§ Exercise objective:
Reproduce, from the lines below, exactly the stretch that begins at the line containing "ℂ) * Complex.I))‖ ≤" and ends at the line containing "have hB := norm_coefB_le ha β", both included.

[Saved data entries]
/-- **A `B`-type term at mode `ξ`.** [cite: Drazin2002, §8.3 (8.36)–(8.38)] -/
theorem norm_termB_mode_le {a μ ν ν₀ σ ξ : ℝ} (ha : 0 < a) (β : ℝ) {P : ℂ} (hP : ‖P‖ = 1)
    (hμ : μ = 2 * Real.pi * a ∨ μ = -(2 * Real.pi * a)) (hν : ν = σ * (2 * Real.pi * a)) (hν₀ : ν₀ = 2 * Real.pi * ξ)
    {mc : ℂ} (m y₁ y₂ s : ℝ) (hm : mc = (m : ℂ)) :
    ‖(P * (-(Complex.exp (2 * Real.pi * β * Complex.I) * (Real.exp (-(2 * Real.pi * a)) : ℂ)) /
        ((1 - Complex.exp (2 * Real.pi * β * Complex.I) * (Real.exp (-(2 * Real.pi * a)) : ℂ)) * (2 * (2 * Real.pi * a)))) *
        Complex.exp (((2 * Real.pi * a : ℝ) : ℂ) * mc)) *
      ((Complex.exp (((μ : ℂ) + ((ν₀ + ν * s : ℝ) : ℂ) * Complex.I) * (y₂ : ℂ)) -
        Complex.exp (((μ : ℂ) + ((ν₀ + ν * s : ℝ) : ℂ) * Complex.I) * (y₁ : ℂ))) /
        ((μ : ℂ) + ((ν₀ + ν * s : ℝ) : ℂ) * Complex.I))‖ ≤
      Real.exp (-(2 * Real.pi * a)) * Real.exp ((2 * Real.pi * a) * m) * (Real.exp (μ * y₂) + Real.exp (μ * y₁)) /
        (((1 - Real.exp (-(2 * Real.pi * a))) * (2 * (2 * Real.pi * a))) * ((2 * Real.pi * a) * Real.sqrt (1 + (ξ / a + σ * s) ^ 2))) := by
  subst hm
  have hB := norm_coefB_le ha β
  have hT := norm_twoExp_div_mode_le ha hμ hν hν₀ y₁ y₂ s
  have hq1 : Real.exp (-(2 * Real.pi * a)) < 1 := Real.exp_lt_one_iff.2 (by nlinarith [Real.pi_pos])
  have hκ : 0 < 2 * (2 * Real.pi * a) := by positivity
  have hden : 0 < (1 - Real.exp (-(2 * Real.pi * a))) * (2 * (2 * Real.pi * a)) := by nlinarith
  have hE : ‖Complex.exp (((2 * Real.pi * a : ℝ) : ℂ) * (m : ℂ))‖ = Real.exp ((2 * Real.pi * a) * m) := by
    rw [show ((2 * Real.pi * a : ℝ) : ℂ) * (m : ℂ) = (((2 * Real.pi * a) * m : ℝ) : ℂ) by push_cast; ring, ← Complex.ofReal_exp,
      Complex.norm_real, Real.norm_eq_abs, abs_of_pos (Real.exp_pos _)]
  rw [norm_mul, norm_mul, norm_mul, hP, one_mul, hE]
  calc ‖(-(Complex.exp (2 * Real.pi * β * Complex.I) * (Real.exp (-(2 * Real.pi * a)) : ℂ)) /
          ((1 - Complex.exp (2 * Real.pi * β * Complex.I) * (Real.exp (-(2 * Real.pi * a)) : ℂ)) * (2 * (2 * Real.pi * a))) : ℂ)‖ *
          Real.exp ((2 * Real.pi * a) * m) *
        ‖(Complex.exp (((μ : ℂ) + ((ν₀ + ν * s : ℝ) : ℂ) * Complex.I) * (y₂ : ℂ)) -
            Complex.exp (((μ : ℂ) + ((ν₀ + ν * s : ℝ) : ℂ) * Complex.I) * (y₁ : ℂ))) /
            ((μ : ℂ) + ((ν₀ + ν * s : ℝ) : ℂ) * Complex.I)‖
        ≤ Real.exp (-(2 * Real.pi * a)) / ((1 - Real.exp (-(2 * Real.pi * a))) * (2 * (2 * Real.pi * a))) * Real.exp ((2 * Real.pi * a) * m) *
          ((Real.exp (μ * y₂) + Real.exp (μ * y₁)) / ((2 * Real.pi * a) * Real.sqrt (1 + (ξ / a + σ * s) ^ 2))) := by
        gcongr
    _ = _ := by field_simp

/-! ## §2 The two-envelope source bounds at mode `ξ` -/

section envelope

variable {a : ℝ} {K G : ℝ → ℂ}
---
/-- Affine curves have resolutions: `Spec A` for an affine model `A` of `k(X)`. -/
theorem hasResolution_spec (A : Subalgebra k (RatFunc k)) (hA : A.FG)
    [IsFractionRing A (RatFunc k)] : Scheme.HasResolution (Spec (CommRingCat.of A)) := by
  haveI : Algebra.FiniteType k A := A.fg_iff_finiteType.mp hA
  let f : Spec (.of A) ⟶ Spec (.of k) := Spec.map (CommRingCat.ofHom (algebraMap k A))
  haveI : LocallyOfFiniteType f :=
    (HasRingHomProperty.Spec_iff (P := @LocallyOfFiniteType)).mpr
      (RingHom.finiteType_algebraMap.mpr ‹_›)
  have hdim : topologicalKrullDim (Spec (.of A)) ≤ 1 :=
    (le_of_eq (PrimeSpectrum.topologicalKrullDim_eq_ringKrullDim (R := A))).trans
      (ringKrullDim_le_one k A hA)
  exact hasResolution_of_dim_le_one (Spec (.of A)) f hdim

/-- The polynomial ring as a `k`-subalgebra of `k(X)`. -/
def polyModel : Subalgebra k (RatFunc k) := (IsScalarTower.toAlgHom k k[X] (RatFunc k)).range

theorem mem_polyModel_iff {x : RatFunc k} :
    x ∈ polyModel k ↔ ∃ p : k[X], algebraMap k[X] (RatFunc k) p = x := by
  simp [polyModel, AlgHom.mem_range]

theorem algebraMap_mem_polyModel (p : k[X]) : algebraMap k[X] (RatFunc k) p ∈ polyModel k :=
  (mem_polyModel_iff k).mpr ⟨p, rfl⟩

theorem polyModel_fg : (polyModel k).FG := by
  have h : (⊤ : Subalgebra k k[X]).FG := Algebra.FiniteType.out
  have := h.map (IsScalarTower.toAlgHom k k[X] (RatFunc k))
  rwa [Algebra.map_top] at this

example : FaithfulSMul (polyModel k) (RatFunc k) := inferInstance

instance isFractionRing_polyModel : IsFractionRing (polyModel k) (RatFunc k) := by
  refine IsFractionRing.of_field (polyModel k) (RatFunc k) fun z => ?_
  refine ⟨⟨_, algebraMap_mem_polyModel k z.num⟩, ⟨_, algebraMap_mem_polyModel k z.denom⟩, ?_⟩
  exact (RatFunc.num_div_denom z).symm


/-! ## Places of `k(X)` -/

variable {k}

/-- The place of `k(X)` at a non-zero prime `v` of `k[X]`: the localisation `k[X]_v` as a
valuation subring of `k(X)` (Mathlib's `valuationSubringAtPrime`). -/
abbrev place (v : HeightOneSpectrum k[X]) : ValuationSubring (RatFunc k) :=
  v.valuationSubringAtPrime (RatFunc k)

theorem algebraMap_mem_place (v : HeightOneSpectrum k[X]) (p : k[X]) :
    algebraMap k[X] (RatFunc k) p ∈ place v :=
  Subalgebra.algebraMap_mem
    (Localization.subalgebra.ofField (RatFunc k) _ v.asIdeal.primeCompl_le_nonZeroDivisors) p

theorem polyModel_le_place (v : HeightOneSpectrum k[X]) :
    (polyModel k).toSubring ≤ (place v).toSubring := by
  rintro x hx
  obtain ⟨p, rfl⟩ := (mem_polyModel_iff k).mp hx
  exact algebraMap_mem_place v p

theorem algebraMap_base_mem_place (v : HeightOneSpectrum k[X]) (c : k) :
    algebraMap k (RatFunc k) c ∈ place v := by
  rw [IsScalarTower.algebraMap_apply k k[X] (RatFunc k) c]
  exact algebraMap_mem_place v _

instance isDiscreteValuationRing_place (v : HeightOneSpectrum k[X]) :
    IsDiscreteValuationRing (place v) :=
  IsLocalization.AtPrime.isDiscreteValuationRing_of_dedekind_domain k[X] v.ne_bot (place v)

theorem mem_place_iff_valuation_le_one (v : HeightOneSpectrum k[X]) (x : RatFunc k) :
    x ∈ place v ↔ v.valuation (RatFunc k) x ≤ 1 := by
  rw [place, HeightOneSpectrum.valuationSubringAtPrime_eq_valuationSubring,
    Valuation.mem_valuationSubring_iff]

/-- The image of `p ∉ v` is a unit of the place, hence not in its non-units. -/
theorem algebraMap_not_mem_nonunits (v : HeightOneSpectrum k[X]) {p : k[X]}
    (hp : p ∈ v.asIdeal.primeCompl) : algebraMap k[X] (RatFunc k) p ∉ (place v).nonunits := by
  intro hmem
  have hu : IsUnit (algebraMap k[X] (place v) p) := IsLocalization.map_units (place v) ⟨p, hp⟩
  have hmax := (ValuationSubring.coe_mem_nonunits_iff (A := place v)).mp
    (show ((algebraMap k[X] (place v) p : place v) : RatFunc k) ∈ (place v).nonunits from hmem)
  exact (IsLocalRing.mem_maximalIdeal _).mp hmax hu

§ Task solution:
        ((μ : ℂ) + ((ν₀ + ν * s : ℝ) : ℂ) * Complex.I))‖ ≤
      Real.exp (-(2 * Real.pi * a)) * Real.exp ((2 * Real.pi * a) * m) * (Real.exp (μ * y₂) + Real.exp (μ * y₁)) /
        (((1 - Real.exp (-(2 * Real.pi * a))) * (2 * (2 * Real.pi * a))) * ((2 * Real.pi * a) * Real.sqrt (1 + (ξ / a + σ * s) ^ 2))) := by
  subst hm
  have hB := norm_coefB_le ha β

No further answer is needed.